Coca-Cola yesterday cut its long-term growth targets and warned of continued weakness next year in key markets, including North America and Germany.
Mr Neville Isdell, Coca-Cola's chairman and chief executive, pledged an additional $350 million-$400 million (€271 million - €310 million) of annual investment in marketing and innovation starting next year to reverse decline in the world's biggest beverage company.
Mr Isdell, a Coca-Cola veteran, was brought out of retirement last May to revive the company after months of management upheaval and sluggish sales in North America and western Europe.

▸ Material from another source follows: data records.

import Summits.CriticalPhenomena.Ising3D.Control2DCellSpin
import Summits.CriticalPhenomena.Ising3D.Control2DCellScheme2
import Mathlib.Tactic.NormNum
import HarnessLib

/-!
# The 2D control: the SECOND-ORDER kernel checker for obligation (C) and its soundness
(cell `pub-ising3x`, seat controls-1; evaluates `Control2DCellScheme2.lean`; data and point
evaluation from `Control2DCellCheck.lean`)

HONEST FRAMING: lottery ticket; floor = tightest certified 3D Ising CFT bounds; no exact-solution
claim without a proof.

Same data (`CDat`, `mkCData`) and point enclosures (`pointC`: `f_d(t) = (xy)^{t/2}`,
`b_d(t) = brR N ℓ t x y`) as the first-order checker; per cell `[t₀, t₁]` with right stencil `t₂` and
left stencil `t₋` (the previous cut point, or a pre-point below the first cell, or none), the three
integer lower bounds `A, B, C` of the quadratic minorant of `Control2DCellScheme2.quadLB` (`sums6`: all
products of NON-NEGATIVE intervals, differences by `NI.subT` of ordered pairs, divisions/multiplications
by the dyadic widths exact up to rounding) and the exact test `quadOK` of `quad_nonneg_on`;
`checkSpin2` runs a cut list. Soundness: `sums6_spec`, `quadOK_sound`, `checkSpin2_sound`,
`cellPositive_of_checkSpin2`. All PROVED; the kernel evaluations are in the certificate run files.
-/

namespace Summit.CriticalPhenomena.Ising3D.Control2D

open Set Finset
open Literature.MathematicalPhysics.QuantumFieldTheory.ConformalBootstrap3D

/-! ### Dyadic widths -/

/-- Numerator of a non-negative dyadic rational. [folklore] -/
def dyNum (q : ℚ) : ℕ := q.num.toNat

/-- Binary exponent of the denominator of a dyadic rational. [folklore] -/
def dyExp (q : ℚ) : ℕ := Nat.log2 q.den

/-- `I / H` for a positive dyadic `H = n / 2^r`: multiply by `2^r`, divide by `n`. [folklore] -/
def divDy (I : NI) (H : ℚ) : NI := (I.mulNat (2 ^ dyExp H)).divNat (dyNum H)

/-- `I · H` for a non-negative dyadic `H = n / 2^r`. [folklore] -/
def mulDy (I : NI) (H : ℚ) : NI := (I.mulNat (dyNum H)).divNat (2 ^ dyExp H)

/-! ### The cell sums and the quadratic test -/

/-- The three integer lower bounds `(A, B, C)` (scale `2^P`) of the quadratic minorant on a cell with
widths `H0 = t₀ - t₋`, `H = t₁ - t₀`, `H3 = t₂ - t₁`, from the point enclosures at `t₋, t₀, t₁, t₂`
(`useD0 = false`: no left stencil, slope `0`). [folklore] -/
def sums6 (P : ℕ) (useD0 : Bool) (H0 H H3 : ℚ) :
    List CDat → List (NI × NI) → List (NI × NI) → List (NI × NI) → List (NI × NI) → ℤ × ℤ × ℤ
  | d :: ds, qm :: rm, q0 :: r0, q1 :: r1, q2 :: r2 =>
    let acc := sums6 P useD0 H0 H H3 ds rm r0 r1 r2
    let c := d.cabs
    if d.pos then
      let D3 := divDy (q1.1.subT q2.1) H3
      let a0 := q1.1.add (mulDy D3 H)
      let D0 := if useD0 then divDy (q0.2.subT qm.2) H0 else NI.zero
      (acc.1 + ((((c.mul P a0).mul P q0.2).lo : ℕ) : ℤ),
        acc.2.1 + ((((c.mul P a0).mul P D0).lo : ℕ) : ℤ) - ((((c.mul P D3).mul P q0.2).hi : ℕ) : ℤ),
        acc.2.2 - ((((c.mul P D3).mul P D0).hi : ℕ) : ℤ))
    else
      let D1 := divDy (q0.1.subT q1.1) H
      let U := divDy (q1.2.subT q0.2) H
      (acc.1 - ((((c.mul P q0.1).mul P q0.2).hi : ℕ) : ℤ),
        acc.2.1 - ((((c.mul P q0.1).mul P U).hi : ℕ) : ℤ) + ((((c.mul P D1).mul P q0.2).lo : ℕ) : ℤ),
        acc.2.2 + ((((c.mul P D1).mul P U).lo : ℕ) : ℤ))
  | _, _, _, _, _ => (0, 0, 0)

/-- The exact minimum test of `A + Bτ + Cτ² ≥ 0` on `[0, H]`, `H = n/2^r`, in integers. [folklore] -/
def quadOK (S : ℤ × ℤ × ℤ) (H : ℚ) : Bool :=
  let n : ℤ := ((dyNum H : ℕ) : ℤ)
  let p : ℤ := ((2 ^ dyExp H : ℕ) : ℤ)
  decide (0 ≤ S.1) && decide (0 ≤ S.1 * (p * p) + S.2.1 * n * p + S.2.2 * (n * n)) &&
    (decide (S.2.2 ≤ 0) || decide (0 ≤ S.2.1) || decide (S.2.1 * p + 2 * S.2.2 * n ≤ 0) ||
      decide (S.2.1 * S.2.1 ≤ 4 * S.1 * S.2.2))

/-- **The second-order spin checker.** Cut list `T`, extra right stencil, a pre-point `pre` used as the
left stencil of the first cell when `usePre` (for `ℓ = 0`; for `ℓ ≥ 2` the first cell takes slope `0`),
later cells use the previous cut point. [folklore] -/
def checkSpin2 (P N ℓ : ℕ) (vni : List NI) (cds : List CDat) (usePre : Bool) (pre : ℚ) (T : List ℚ)
    (extra : ℚ) : Bool :=
  let Tx := T ++ [extra]
  let PT := Tx.map (pointC P N ℓ vni cds)
  let PM := pointC P N ℓ vni cds pre
  (Tx.all fun t => dyOK t && decide ((ℓ : ℚ) ≤ t)) &&
  (!usePre || (dyOK pre && decide ((ℓ : ℚ) ≤ pre) && decide (pre < T.getD 0 0))) &&
  allBelow (fun k => decide (Tx.getD k 0 < Tx.getD (k + 1) 0)) T.length &&
  allBelow (fun k =>
    quadOK (sums6 P (if k = 0 then usePre else true)
        (if k = 0 then T.getD 0 0 - pre else Tx.getD k 0 - Tx.getD (k - 1) 0)
        (Tx.getD (k + 1) 0 - Tx.getD k 0) (Tx.getD (k + 2) 0 - Tx.getD (k + 1) 0) cds
        (if k = 0 then PM else PT.getD (k - 1) []) (PT.getD k []) (PT.getD (k + 1) []) (PT.getD (k + 2) []))
      (Tx.getD (k + 1) 0 - Tx.getD k 0)) (T.length - 1)

end Summit.CriticalPhenomena.Ising3D.Control2D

But, addressing a meeting of investors and analysts in New York, he said it would be 18 months to two years before "people can say that the Coca-Cola company has turned around".

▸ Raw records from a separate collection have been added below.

/-- **(1) The modification `Ỹ` carries the through-swallow clock** under the STRICT dichotomy on every path
and the dichotomy up to and including the horizon on almost every path. [cite: LawlerSchrammWerner2001, Thm. 2.2] -/
theorem hasMartingaleClock_thrYMod {A : Set ℂ} (hA : IsStarHull A) {δ : ℝ} (hδ : 0 < δ)
    (H : (ℝ≥0 → ℝ) → WithTop ℝ≥0) (N : ℕ) (T₀ : ℝ≥0)
    (hH : IsStoppingTime brownianFiltration H)
    (hHcap : ∀ ω, H ω ≤ capTimeK 6 N ω) (hHT : ∀ ω, H ω ≤ (T₀ : WithTop ℝ≥0))
    (hclw_lt : ∀ ω (t : ℝ≥0), (t : WithTop ℝ≥0) < H ω → ∀ a ∈ A,
      deltaCluster A δ a ⊆ Loewner.closedHull (drvK 6 (brownianCPath ω)) t ∨
        Disjoint (deltaCluster A δ a) (Loewner.closedHull (drvK 6 (brownianCPath ω)) t))
    (hclw_ae : ∀ᵐ ω ∂Process.preWienerMeasure, ∀ t : ℝ≥0, (t : WithTop ℝ≥0) ≤ H ω → ∀ a ∈ A,
      deltaCluster A δ a ⊆ Loewner.closedHull (drvK 6 (brownianCPath ω)) t ∨
        Disjoint (deltaCluster A δ a) (Loewner.closedHull (drvK 6 (brownianCPath ω)) t)) :
    ∃ C : ℝ, Process.HasMartingaleClock (thrYMod hA hδ H)
      (fun t ω ↦ Loewner.thrClock (drvK 6 (brownianCPath ω)) A (min (t : ℝ) (((H ω).untopD 0 : ℝ≥0) : ℝ)))
      brownianFiltration Process.preWienerMeasure C := by
  haveI := isProbabilityMeasure_preWienerMeasure'
  have hHt : ∀ ω, H ω ≠ ⊤ := fun ω ↦ ne_top_of_le_ne_top WithTop.coe_ne_top (hHT ω)
  have h6 : (0 : ℝ) < Real.sqrt 6 := Real.sqrt_pos.2 (by norm_num)
  obtain ⟨R₁, hR₁⟩ := hA.isBoundedHull.isCompact.isBounded.subset_closedBall (0 : ℂ)
  set R : ℝ := max R₁ 1 with hR
  have hR0 : 0 < R := lt_max_of_lt_right one_pos
  have hAR : A ⊆ closedBall (0 : ℂ) R := hR₁.trans (closedBall_subset_closedBall (le_max_left _ _))
  set K : ℝ := ((N : ℝ) + 1) + 1160 * (3 * ((N : ℝ) + 1) + 13 * Real.sqrt T₀ + R) with hK
  set Pw := (clusterFinset hA hδ).powerset with hPw
  set B₁ : ℝ := Pw.card * (2 * K) with hB₁
  set B₂ : ℝ := Pw.card * ((2 * K) ^ 2 + 6 * T₀ + 2 * (Pw.card * (2 * K)) * (2 * K)) with hB₂
  set U : ℝ≥0 → (ℝ≥0 → ℝ) → ℝ := stoppedProcess (fun t ω ↦ thrImageDriver (drvK 6 (brownianCPath ω)) A t) H with hUdef
  set c : ℝ≥0 → (ℝ≥0 → ℝ) → ℝ := fun t ω ↦ thrClock (drvK 6 (brownianCPath ω)) A (min (t : ℝ) (((H ω).untopD 0 : ℝ≥0) : ℝ)) with hcdef
  have hc_eq : ∀ t ω, c t ω = thrClock (drvK 6 (brownianCPath ω)) A ((min (t : WithTop ℝ≥0) (H ω)).untopA : ℝ≥0) := fun t ω ↦ by
    rw [hcdef]; simp only; rw [min_untopD_eq (hHt ω)]
  -- on the good paths
  have hY_eq : ∀ᵐ ω ∂preWienerMeasure, ∀ t, thrYMod hA hδ H t ω = (Real.sqrt 6)⁻¹ * U t ω := by
    filter_upwards [hclw_ae] with ω hω t
    exact thrYMod_eq_of_clusterwise hA hδ hω t
  have hlimU : ∀ t, ∀ᵐ ω ∂preWienerMeasure, Tendsto (fun n ↦ (Real.sqrt 6)⁻¹ * thrLevelSum 6 hA hδ H n t ω) atTop (𝓝 (thrYMod hA hδ H t ω)) := by
    intro t
    filter_upwards [hclw_ae] with ω hω
    rw [thrYMod_eq_of_clusterwise hA hδ hω t]
    exact (tendsto_thrLevelSum hω t).const_mul _
  have hsq : ((Real.sqrt 6)⁻¹) ^ 2 = (6 : ℝ)⁻¹ := by rw [inv_pow, Real.sq_sqrt (by norm_num)]
  have hlimB : ∀ t, ∀ᵐ ω ∂preWienerMeasure, Tendsto (fun n ↦ (6 : ℝ)⁻¹ * thrLevelBracket 6 hA hδ H n t ω) atTop
      (𝓝 (thrYMod hA hδ H t ω ^ 2 - c t ω)) := by
    intro t
    filter_upwards [hclw_ae] with ω hω
    have h := (tendsto_thrLevelBracket (hA := hA) (hδ := hδ) (H := H) (hHt ω) hω t).const_mul ((6 : ℝ)⁻¹)
    rw [thrYMod_eq_of_clusterwise hA hδ hω t, hc_eq t ω]
    convert h using 2
    rw [mul_pow, hsq]; ring
  -- the bounds
  have hbU : ∀ n t ω, |(Real.sqrt 6)⁻¹ * thrLevelSum 6 hA hδ H n t ω| ≤ (Real.sqrt 6)⁻¹ * B₁ := fun n t ω ↦ by
    rw [abs_mul, abs_of_pos (inv_pos.2 h6)]
    exact mul_le_mul_of_nonneg_left (abs_thrLevelSum_le hHcap hHT hR0 hAR n t ω) (inv_pos.2 h6).le
  have hbB : ∀ n t ω, |(6 : ℝ)⁻¹ * thrLevelBracket 6 hA hδ H n t ω| ≤ (6 : ℝ)⁻¹ * B₂ := fun n t ω ↦ by
    rw [abs_mul, abs_of_pos (by norm_num : (0 : ℝ) < 6⁻¹)]
    exact mul_le_mul_of_nonneg_left (abs_thrLevelBracket_le hHcap hHT hR0 hAR n t ω) (by norm_num)
  -- the a.e. martingales
  have hMk1 : ∀ n, IsAEMartingale (fun t ω ↦ (Real.sqrt 6)⁻¹ * thrLevelSum 6 hA hδ H n t ω) brownianFiltration preWienerMeasure :=
    fun n ↦ (isAEMartingale_thrLevelSum hH n).const_mul _
  have hMk2 : ∀ n, IsAEMartingale (fun t ω ↦ (6 : ℝ)⁻¹ * thrLevelBracket 6 hA hδ H n t ω) brownianFiltration preWienerMeasure :=
    fun n ↦ (isAEMartingale_thrLevelBracket hH hHcap hHT hR0 hAR n).const_mul _
  have hM1 : IsAEMartingale (thrYMod hA hδ H) brownianFiltration preWienerMeasure := by
    refine IsAEMartingale.of_tendsto_ae hMk1 (fun t ↦ ?_) hlimU
    exact uniformIntegrable_of_abs_le (fun n ↦ ((hMk1 n).aestronglyMeasurable t).mono (brownianFiltration.le t))
      fun n ↦ ae_of_all _ fun ω ↦ hbU n t ω
  have hM2 : IsAEMartingale (fun t ω ↦ thrYMod hA hδ H t ω ^ 2 - c t ω) brownianFiltration preWienerMeasure := by
    refine IsAEMartingale.of_tendsto_ae hMk2 (fun t ↦ ?_) hlimB
    exact uniformIntegrable_of_abs_le (fun n ↦ ((hMk2 n).aestronglyMeasurable t).mono (brownianFiltration.le t))
      fun n ↦ ae_of_all _ fun ω ↦ hbB n t ω
  have habs : ∀ᵐ ω ∂preWienerMeasure, ∀ t, |thrYMod hA hδ H t ω| ≤ (Real.sqrt 6)⁻¹ * B₁ := by
    filter_upwards [hclw_ae] with ω hω t
    have hl : Tendsto (fun n ↦ (Real.sqrt 6)⁻¹ * thrLevelSum 6 hA hδ H n t ω) atTop (𝓝 (thrYMod hA hδ H t ω)) := by
      rw [thrYMod_eq_of_clusterwise hA hδ hω t]; exact (tendsto_thrLevelSum hω t).const_mul _
    exact le_of_tendsto ((continuous_abs.tendsto _).comp hl) (Eventually.of_forall fun n ↦ hbU n t ω)
  refine ⟨(Real.sqrt 6)⁻¹ * B₁, ?_⟩
  exact
    { isAEMartingale := hM1
      isAEMartingale_sq_sub := hM2
      clock_zero := fun ω ↦ by
        show thrClock (drvK 6 (brownianCPath ω)) A (min ((0 : ℝ≥0) : ℝ) (((H ω).untopD 0 : ℝ≥0) : ℝ)) = 0
        rw [NNReal.coe_zero, min_eq_left (NNReal.coe_nonneg _), thrClock_zero]
      clock_mono := fun ω s t hst ↦ (thrClock_min_mono_of_lt (κ := 6) hA hδ (hHt ω) (hclw_lt ω) hst).1
      clock_sub_le := fun ω s t hst ↦ (thrClock_min_mono_of_lt (κ := 6) hA hδ (hHt ω) (hclw_lt ω) hst).2
      abs_le := habs }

Mr Isdell did not provide a precise forecast for next year but told the meeting: "2005 is not going to deliver the returns that will be satisfactory to me as a shareholder."
The long-term target for annual volume growth was lowered to 3 to 4 per cent from 5 to 6 per cent.
Earnings per share growth would be in the "high single-digits", compared to the old target of 11 to 12 per cent.
Coca-Cola has seen sales of its core Coke product eroded by intense competition from rival Pepsi and a shift by calorie-conscious consumers away from sugary carbonated drinks.
Pepsi has also outperformed Coca-Cola in faster-growing parts of the non-alcoholic beverage market, such as bottled water and fruit juices.
However, Mr Isdell said he was convinced Coca-Cola could "become great again" and promised to restore the enthusiasm that had been sucked from the Atlanta-based company by recent job cuts and restructuring.
"We're not talking about radical changes in strategy. We're talking about a dramatic change in execution," he said. "We've got to restore that drive, that enthusiasm and put fuel back in the tank."
Mr Isdell said Coca-Cola would invest more aggressively in non-carbonated drinks but insisted Coke would remain the company's main focus.
"Unless we have a healthy Coca-Cola [brand] we will not have a healthy Coca-Cola company," he said.
Mr Isdell said most of the planned increase in investment would be spent on marketing, reflecting concern that the company's advertising had lost potency in recent years.